Train model for MNIST without pruning

In [95]:
# Load MNIST dataset
mnist = keras.datasets.mnist
(train_images, train_labels), (test_images, test_labels) = mnist.load_data()

# Normalize the input image so that each pixel value is between 0 and 1.
train_images = train_images / 255.0
test_images = test_images / 255.0

# Define the model architecture.
model = keras.Sequential([
  keras.layers.InputLayer(input_shape=(28, 28)),
  keras.layers.Reshape(target_shape=(28, 28, 1)),
  keras.layers.Conv2D(filters=12, kernel_size=(3, 3), activation='relu'),
  keras.layers.MaxPooling2D(pool_size=(2, 2)),
  keras.layers.Flatten(),
  keras.layers.Dense(10)
])

# Train the digit classification model
model.compile(optimizer='adam',
              loss=tf.keras.losses.SparseCategoricalCrossentropy(from_logits=True),
              metrics=['accuracy'])

model.fit(
  train_images,
  train_labels,
  epochs=4,
  validation_split=0.1,
)
model.summary()

Epoch 1/4
Epoch 2/4
Epoch 3/4
Epoch 4/4
Model: "sequential_5"
_________________________________________________________________
 Layer (type)                Output Shape              Param #   
 reshape_5 (Reshape)         (None, 28, 28, 1)         0         
                                                                 
 conv2d_5 (Conv2D)           (None, 26, 26, 12)        120       
                                                                 
 max_pooling2d_5 (MaxPooling  (None, 13, 13, 12)       0         
 2D)                                                             
                                                                 
 flatten_5 (Flatten)         (None, 2028)              0         
                                                                 
 dense_5 (Dense)             (None, 10)                20290     
                                                                 
Total params: 20,410
Trainable params: 20,410
Non-trainable params: 0
__________

Evaluate Baseline Metrics

In [96]:
_, baseline_model_accuracy = model.evaluate(
    test_images, test_labels, verbose=0)

print('Baseline test accuracy:', baseline_model_accuracy)

_, keras_file = tempfile.mkstemp('.h5')
tf.keras.models.save_model(model, keras_file, include_optimizer=False)
print('Saved baseline model to:', keras_file)

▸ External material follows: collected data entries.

import Summits.Langlands.Langlands.Theses.ParityBlindBianchi
import Literature.FieldTheory.AlgClosed.PadicAlgClEquivComplex

/-!
# Route ParityBlindBianchi — the glue item `EvenIcosahedralFromBianchi`

Item `stmt-Langlands-14458` (support of route `route-Langlands-ParityBlindBianchi`): the four chain
items `ResidualBianchiDoorMod2`, `TwoAdicBianchiProModularity`, `ArtinWeightRealisation`,
`IcosahedralQuadraticDescent` imply the target `EvenIcosahedralStrongArtin` by name.

The proof is bookkeeping in pure logic. The only non-logical ingredient is an abstract field
isomorphism `ι : ℚ̄₂ ≃+* ℂ`, which is the tree theorem `PadicAlgCl.nonempty_ringEquiv_complex`
(Steinitz: both fields are algebraically closed of characteristic `0` and cardinality `𝔠`).
Given `ρ` irreducible icosahedral over `ℚ` (the evenness hypothesis of the target is not consumed),
`IcosahedralQuadraticDescent` reduces the target to producing, for every imaginary quadratic `K`
with `2` split, a `2`-adic model `σ` of `ρ|_K` through `ι` together with a cuspidal `π_K` of
`GL₂(𝔸_K)` that is Satake–Frobenius compatible with `σ` almost everywhere;
`ResidualBianchiDoorMod2` supplies `σ` (finite image, irreducible, projective image `A₅`,
residually automorphic over `K` in cohomological weight); `TwoAdicBianchiProModularity` turns this
into a continuous `ℤ̄₂`-point of the big Hecke algebra Hansen-associated with `σ`; and
`ArtinWeightRealisation` at `p = 2` returns `π_K`.

Record (2026-08-17, dependency-drift repair): the item and its four chain decls were DROPPED from the
route at rev 8 (crux-only deciding theorem with level-pinned successors); the five names below are since
then file-local notations for the dropped items' statements (see the comment after the `open` line), so
the theorem keeps its text and proves the same chain; nothing else changed.
-/

set_option linter.dupNamespace false -- project-wide option (lakefile weak.linter.dupNamespace); `Summit.Langlands.Langlands` is the mandated namespace

namespace Summit.Langlands.Langlands.Theorems

open Summit.Langlands.Langlands.Theses.ParityBlindBianchi

open scoped BigOperators Topology Manifold Classical MeasureTheory ProbabilityTheory Matrix InnerProductSpace ComplexConjugate ContinuousMap
open Filter Set Function TopologicalSpace MeasureTheory

/- **The dropped glue item and its four chain items, verbatim, as local notations.** Route rev 8
(2026-08-16T07:53Z, crux-only deciding theorem + level control) DROPPED the glue item
`EvenIcosahedralFromBianchi` (stmt-Langlands-14458, closed · proved by the theorem below @ e83791f17f74)
together with the four chain decls it names — `ResidualBianchiDoorMod2` (stmt-Langlands-13459, moot),
`TwoAdicBianchiProModularity` (stmt-Langlands-13457, moot), `ArtinWeightRealisation` (stmt-Langlands-11057,
still an open item elsewhere, no longer a decl of this route) and `IcosahedralQuadraticDescent`
(stmt-Langlands-13461, moot); the route now works with their level-pinned successors
(`ResidualBianchiDoorLevel`, `TwoAdicBianchiProModularityLevel`, `ArtinWeightRealisationLevel`,
`IcosahedralDescentLevel`, …). No constant of the five old names exists any more. To keep the landed
theorem letter for letter (Theorems files are append-only) without declaring propositions in a Theorems
file, the five tokens are file-LOCAL NOTATIONS expanding to the statements of the dropped items, verbatim
from their ledger signatures (the four chain items first, then the glue, whose signature names them); the
elaborated type of `EvenIcosahedralFromBianchi_proof` therefore carries the whole rev-7 chain
"residual door mod 2 → 2-adic Bianchi pro-modularity → Artin-weight realisation → icosahedral quadratic
descent → strong Artin for even icosahedral ρ" itself, with the live target `EvenIcosahedralStrongArtin`.
(`quotPrecheck` is off for these commands only: the binder notations have no precheck handler; the names
in the bodies are as rendered by the gate in the route file's `open` context, reproduced above.)
Dependency-drift repair 2026-08-17; the proof lost only its `unfold` line. -/
set_option quotPrecheck false in
local notation "ResidualBianchiDoorMod2" =>
  (∀ (ι : PadicAlgCl 2 ≃+* ℂ) (ρ : Literature.NumberTheory.GaloisRepresentations.FramedGaloisRep ℚ ℂ 2), ρ.toGaloisRep.IsIrreducible → Nonempty ((Matrix.ProjGenLinGroup.mk.comp ρ.toMonoidHom).range ≃* alternatingGroup (Fin 5)) → ∀ (K : Type) [Field K] [NumberField K], NumberField.IsTotallyComplex K → Module.finrank ℚ K = 2 → (∃ v w : IsDedekindDomain.HeightOneSpectrum (NumberField.RingOfIntegers K), v ≠ w ∧ ((2 : ℕ) : NumberField.RingOfIntegers K) ∈ v.asIdeal ∧ ((2 : ℕ) : NumberField.RingOfIntegers K) ∈ w.asIdeal) → ∃ σ : Literature.NumberTheory.GaloisRepresentations.FramedGaloisRep K (PadicAlgCl 2) 2, (∀ (g : Field.absoluteGaloisGroup K) (i j : Fin 2), ι ((σ g).val i j) = ((Literature.NumberTheory.GaloisRepresentations.FramedGaloisRep.restrictField K ρ) g).val i j) ∧ Finite σ.toMonoidHom.range ∧ σ.toGaloisRep.IsIrreducible ∧ Nonempty ((Matrix.ProjGenLinGroup.mk.comp σ.toMonoidHom).range ≃* alternatingGroup (Fin 5)) ∧ (∃ (hcpt : Literature.NumberTheory.Automorphic.isCompact_glFiniteIntegralLevel 2 K) (π₀ : Literature.NumberTheory.Automorphic.CuspidalAutomorphicRepData 2 K hcpt), π₀.1.IsRegularAlgebraic ∧ (∀ᶠ v : IsDedekindDomain.HeightOneSpectrum (NumberField.RingOfIntegers K) in Filter.cofinite, ∃ (α : Multiset ℂ) (P : Polynomial (PadicAlgCl 2)), π₀.1.HasSatakeParamAt v α ∧ σ.IsUnramifiedAt v ∧ σ.HasFrobCharpolyAt v P ∧ ∀ i : ℕ, ‖P.coeff i - (Literature.NumberTheory.Automorphic.arithFrobPolyOfSatake ι v.residueCard 2 α).coeff i‖ < 1)))

set_option quotPrecheck false in
local notation "TwoAdicBianchiProModularity" =>
  (∀ (K : Type) [Field K] [NumberField K], NumberField.IsTotallyComplex K → Module.finrank ℚ K = 2 → (∃ v w : IsDedekindDomain.HeightOneSpectrum (NumberField.RingOfIntegers K), v ≠ w ∧ ((2 : ℕ) : NumberField.RingOfIntegers K) ∈ v.asIdeal ∧ ((2 : ℕ) : NumberField.RingOfIntegers K) ∈ w.asIdeal) → ∀ (ι : PadicAlgCl 2 ≃+* ℂ) (σ : Literature.NumberTheory.GaloisRepresentations.FramedGaloisRep K (PadicAlgCl 2) 2), Finite σ.toMonoidHom.range → σ.toGaloisRep.IsIrreducible → Nonempty ((Matrix.ProjGenLinGroup.mk.comp σ.toMonoidHom).range ≃* alternatingGroup (Fin 5)) → (∃ (hcpt : Literature.NumberTheory.Automorphic.isCompact_glFiniteIntegralLevel 2 K) (π₀ : Literature.NumberTheory.Automorphic.CuspidalAutomorphicRepData 2 K hcpt), π₀.1.IsRegularAlgebraic ∧ (∀ᶠ v : IsDedekindDomain.HeightOneSpectrum (NumberField.RingOfIntegers K) in Filter.cofinite, ∃ (α : Multiset ℂ) (P : Polynomial (PadicAlgCl 2)), π₀.1.HasSatakeParamAt v α ∧ σ.IsUnramifiedAt v ∧ σ.HasFrobCharpolyAt v P ∧ ∀ i : ℕ, ‖P.coeff i - (Literature.NumberTheory.Automorphic.arithFrobPolyOfSatake ι v.residueCard 2 α).coeff i‖ < 1)) → (∃ (S : Finset (IsDedekindDomain.HeightOneSpectrum (NumberField.RingOfIntegers K))) (U : Subgroup (GL (Fin 2) (IsDedekindDomain.FiniteAdeleRing (NumberField.RingOfIntegers K) K))) (ϖ : ∀ v : IsDedekindDomain.HeightOneSpectrum (NumberField.RingOfIntegers K), (v.adicCompletion K)ˣ) (a : {v : IsDedekindDomain.HeightOneSpectrum (NumberField.RingOfIntegers K) // v ∉ S} → ℕ → (Valued.v (R := PadicAlgCl 2)).valuationSubring), (∀ v : IsDedekindDomain.HeightOneSpectrum (NumberField.RingOfIntegers K), ((2 : ℕ) : NumberField.RingOfIntegers K) ∈ v.asIdeal → v ∈ S) ∧ IsOpen (U : Set (GL (Fin 2) (IsDedekindDomain.FiniteAdeleRing (NumberField.RingOfIntegers K) K))) ∧ U ≤ Literature.NumberTheory.Automorphic.glFiniteIntegralLevel 2 K ∧ (∀ g ∈ Literature.NumberTheory.Automorphic.glFiniteIntegralLevel 2 K, (∀ v ∈ S, ∀ i j : Fin 2, ((g : Matrix (Fin 2) (Fin 2) (IsDedekindDomain.FiniteAdeleRing (NumberField.RingOfIntegers K) K)) i j) v = (1 : Matrix (Fin 2) (Fin 2) (v.adicCompletion K)) i j) → g ∈ U) ∧ (∀ v : IsDedekindDomain.HeightOneSpectrum (NumberField.RingOfIntegers K), Valued.v ((ϖ v : (v.adicCompletion K)ˣ) : v.adicCompletion K) = WithZero.exp (-1 : ℤ)) ∧ Literature.NumberTheory.Automorphic.IsHeckePoint (Matrix.GeneralLinearGroup.map (n := Fin 2) (algebraMap K (IsDedekindDomain.FiniteAdeleRing (NumberField.RingOfIntegers K) K))) (Literature.NumberTheory.Automorphic.LevelTower.ofSeq U (fun r : ℕ => (Literature.NumberTheory.Automorphic.principalCongruenceLevel 2 K (Ideal.span {((2 : ℕ) : NumberField.RingOfIntegers K)} ^ r)).map (Literature.NumberTheory.Automorphic.GLn.sndHom 2 K))) ((2 : ℕ) : (Valued.v (R := PadicAlgCl 2)).valuationSubring) (fun j : {v : IsDedekindDomain.HeightOneSpectrum (NumberField.RingOfIntegers K) // v ∉ S} × Fin 2 => Literature.NumberTheory.Automorphic.GLn.sndHom 2 K (Literature.NumberTheory.Automorphic.heckeDiagAt 2 K j.1.1 (ϖ j.1.1) (j.2.val + 1))) (fun j => a j.1 (j.2.val + 1)) ∧ ∀ (v : IsDedekindDomain.HeightOneSpectrum (NumberField.RingOfIntegers K)) (hv : v ∉ S), σ.IsHeckeAssociatedAt v (fun i : ℕ => if i = 0 then (1 : PadicAlgCl 2) else ((a ⟨v, hv⟩ i : (Valued.v (R := PadicAlgCl 2)).valuationSubring) : PadicAlgCl 2))))

set_option quotPrecheck false in
local notation "ArtinWeightRealisation" =>
  (∀ (K : Type) [Field K] [NumberField K], NumberField.IsTotallyComplex K → Module.finrank ℚ K = 2 → ∀ (p : ℕ) [Fact p.Prime] (ι : PadicAlgCl p ≃+* ℂ) (σ : Literature.NumberTheory.GaloisRepresentations.FramedGaloisRep K (PadicAlgCl p) 2), Finite σ.toMonoidHom.range → σ.toGaloisRep.IsIrreducible → (∃ (S : Finset (IsDedekindDomain.HeightOneSpectrum (NumberField.RingOfIntegers K))) (U : Subgroup (GL (Fin 2) (IsDedekindDomain.FiniteAdeleRing (NumberField.RingOfIntegers K) K))) (ϖ : ∀ v : IsDedekindDomain.HeightOneSpectrum (NumberField.RingOfIntegers K), (v.adicCompletion K)ˣ) (a : {v : IsDedekindDomain.HeightOneSpectrum (NumberField.RingOfIntegers K) // v ∉ S} → ℕ → (Valued.v (R := PadicAlgCl p)).valuationSubring), (∀ v : IsDedekindDomain.HeightOneSpectrum (NumberField.RingOfIntegers K), ((p : ℕ) : NumberField.RingOfIntegers K) ∈ v.asIdeal → v ∈ S) ∧ IsOpen (U : Set (GL (Fin 2) (IsDedekindDomain.FiniteAdeleRing (NumberField.RingOfIntegers K) K))) ∧ U ≤ Literature.NumberTheory.Automorphic.glFiniteIntegralLevel 2 K ∧ (∀ g ∈ Literature.NumberTheory.Automorphic.glFiniteIntegralLevel 2 K, (∀ v ∈ S, ∀ i j : Fin 2, ((g : Matrix (Fin 2) (Fin 2) (IsDedekindDomain.FiniteAdeleRing (NumberField.RingOfIntegers K) K)) i j) v = (1 : Matrix (Fin 2) (Fin 2) (v.adicCompletion K)) i j) → g ∈ U) ∧ (∀ v : IsDedekindDomain.HeightOneSpectrum (NumberField.RingOfIntegers K), Valued.v ((ϖ v : (v.adicCompletion K)ˣ) : v.adicCompletion K) = WithZero.exp (-1 : ℤ)) ∧ Literature.NumberTheory.Automorphic.IsHeckePoint (Matrix.GeneralLinearGroup.map (n := Fin 2) (algebraMap K (IsDedekindDomain.FiniteAdeleRing (NumberField.RingOfIntegers K) K))) (Literature.NumberTheory.Automorphic.LevelTower.ofSeq U (fun r : ℕ => (Literature.NumberTheory.Automorphic.principalCongruenceLevel 2 K (Ideal.span {((p : ℕ) : NumberField.RingOfIntegers K)} ^ r)).map (Literature.NumberTheory.Automorphic.GLn.sndHom 2 K))) ((p : ℕ) : (Valued.v (R := PadicAlgCl p)).valuationSubring) (fun j : {v : IsDedekindDomain.HeightOneSpectrum (NumberField.RingOfIntegers K) // v ∉ S} × Fin 2 => Literature.NumberTheory.Automorphic.GLn.sndHom 2 K (Literature.NumberTheory.Automorphic.heckeDiagAt 2 K j.1.1 (ϖ j.1.1) (j.2.val + 1))) (fun j => a j.1 (j.2.val + 1)) ∧ ∀ (v : IsDedekindDomain.HeightOneSpectrum (NumberField.RingOfIntegers K)) (hv : v ∉ S), σ.IsHeckeAssociatedAt v (fun i : ℕ => if i = 0 then (1 : PadicAlgCl p) else ((a ⟨v, hv⟩ i : (Valued.v (R := PadicAlgCl p)).valuationSubring) : PadicAlgCl p))) → ∃ (hcpt : Literature.NumberTheory.Automorphic.isCompact_glFiniteIntegralLevel 2 K) (π : Literature.NumberTheory.Automorphic.CuspidalAutomorphicRepData 2 K hcpt), ∀ᶠ w : IsDedekindDomain.HeightOneSpectrum (NumberField.RingOfIntegers K) in Filter.cofinite, SatakeFrobCompatibleAt ι π.1 σ w)

set_option quotPrecheck false in
local notation "IcosahedralQuadraticDescent" =>
  (∀ (ι : PadicAlgCl 2 ≃+* ℂ) (ρ : Literature.NumberTheory.GaloisRepresentations.FramedGaloisRep ℚ ℂ 2), ρ.toGaloisRep.IsIrreducible → Nonempty ((Matrix.ProjGenLinGroup.mk.comp ρ.toMonoidHom).range ≃* alternatingGroup (Fin 5)) → (∀ (K : Type) [Field K] [NumberField K], NumberField.IsTotallyComplex K → Module.finrank ℚ K = 2 → (∃ v w : IsDedekindDomain.HeightOneSpectrum (NumberField.RingOfIntegers K), v ≠ w ∧ ((2 : ℕ) : NumberField.RingOfIntegers K) ∈ v.asIdeal ∧ ((2 : ℕ) : NumberField.RingOfIntegers K) ∈ w.asIdeal) → ∃ (σ : Literature.NumberTheory.GaloisRepresentations.FramedGaloisRep K (PadicAlgCl 2) 2) (hcpt : Literature.NumberTheory.Automorphic.isCompact_glFiniteIntegralLevel 2 K) (π : Literature.NumberTheory.Automorphic.CuspidalAutomorphicRepData 2 K hcpt), (∀ (g : Field.absoluteGaloisGroup K) (i j : Fin 2), ι ((σ g).val i j) = ((Literature.NumberTheory.GaloisRepresentations.FramedGaloisRep.restrictField K ρ) g).val i j) ∧ ∀ᶠ w : IsDedekindDomain.HeightOneSpectrum (NumberField.RingOfIntegers K) in Filter.cofinite, Summit.Langlands.SatakeFrobCompatibleAt ι π.1 σ w) → ∃ (hcpt : Literature.NumberTheory.Automorphic.isCompact_glFiniteIntegralLevel 2 ℚ) (π : Literature.NumberTheory.Automorphic.CuspidalAutomorphicRepData 2 ℚ hcpt), (∀ᶠ v : IsDedekindDomain.HeightOneSpectrum (NumberField.RingOfIntegers ℚ) in Filter.cofinite, ∃ α : Multiset ℂ, π.1.HasSatakeParamAt v α ∧ ρ.IsUnramifiedAt v ∧ ρ.HasFrobCharpolyAt v (Literature.NumberTheory.Automorphic.satakePolynomial α)))

set_option quotPrecheck false in
local notation "EvenIcosahedralFromBianchi" =>
  (ResidualBianchiDoorMod2 → TwoAdicBianchiProModularity → ArtinWeightRealisation → IcosahedralQuadraticDescent → EvenIcosahedralStrongArtin)

/-- **Glue of route ParityBlindBianchi** (item `stmt-Langlands-14458`): the residual door mod `2`,
`2`-adic Bianchi pro-modularity, realisation at the Artin weight and icosahedral quadratic descent
together imply strong Artin (Tunnell's a.e. sense) for every irreducible even icosahedral
`ρ : Γ_ℚ → GL₂(ℂ)`. The abstract isomorphism `ℚ̄₂ ≃+* ℂ` comes from
`PadicAlgCl.nonempty_ringEquiv_complex`; the evenness hypothesis is not used. -/
theorem EvenIcosahedralFromBianchi_proof : EvenIcosahedralFromBianchi := by
  intro hE1 hE2 hR hD ρ hirr hico _heven
  obtain ⟨ι⟩ := PadicAlgCl.nonempty_ringEquiv_complex 2
  refine hD ι ρ hirr hico ?_
  intro K _ _ htc hdeg hsplit
  obtain ⟨σ, hmodel, hfin, hσirr, hσico, hres⟩ := hE1 ι ρ hirr hico K htc hdeg hsplit
  have hpt := hE2 K htc hdeg hsplit ι σ hfin hσirr hσico hres
  obtain ⟨hcpt, π, hπ⟩ := hR K htc hdeg 2 ι σ hfin hσirr hpt
  exact ⟨σ, hcpt, π, hmodel, hπ⟩

end Summit.Langlands.Langlands.Theorems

Baseline test accuracy: 0.9793000221252441
Saved baseline model to: C:\Users\Jchap\AppData\Local\Temp\tmprlzoj1de.h5


Fine-tune model with pruning

In [97]:
import tensorflow_model_optimization as tfmot

prune_low_magnitude = tfmot.sparsity.keras.prune_low_magnitude

# Compute end step to finish pruning after 2 epochs.
batch_size = 128
epochs = 4
validation_split = 0.1 # 10% of training set will be used for validation set. 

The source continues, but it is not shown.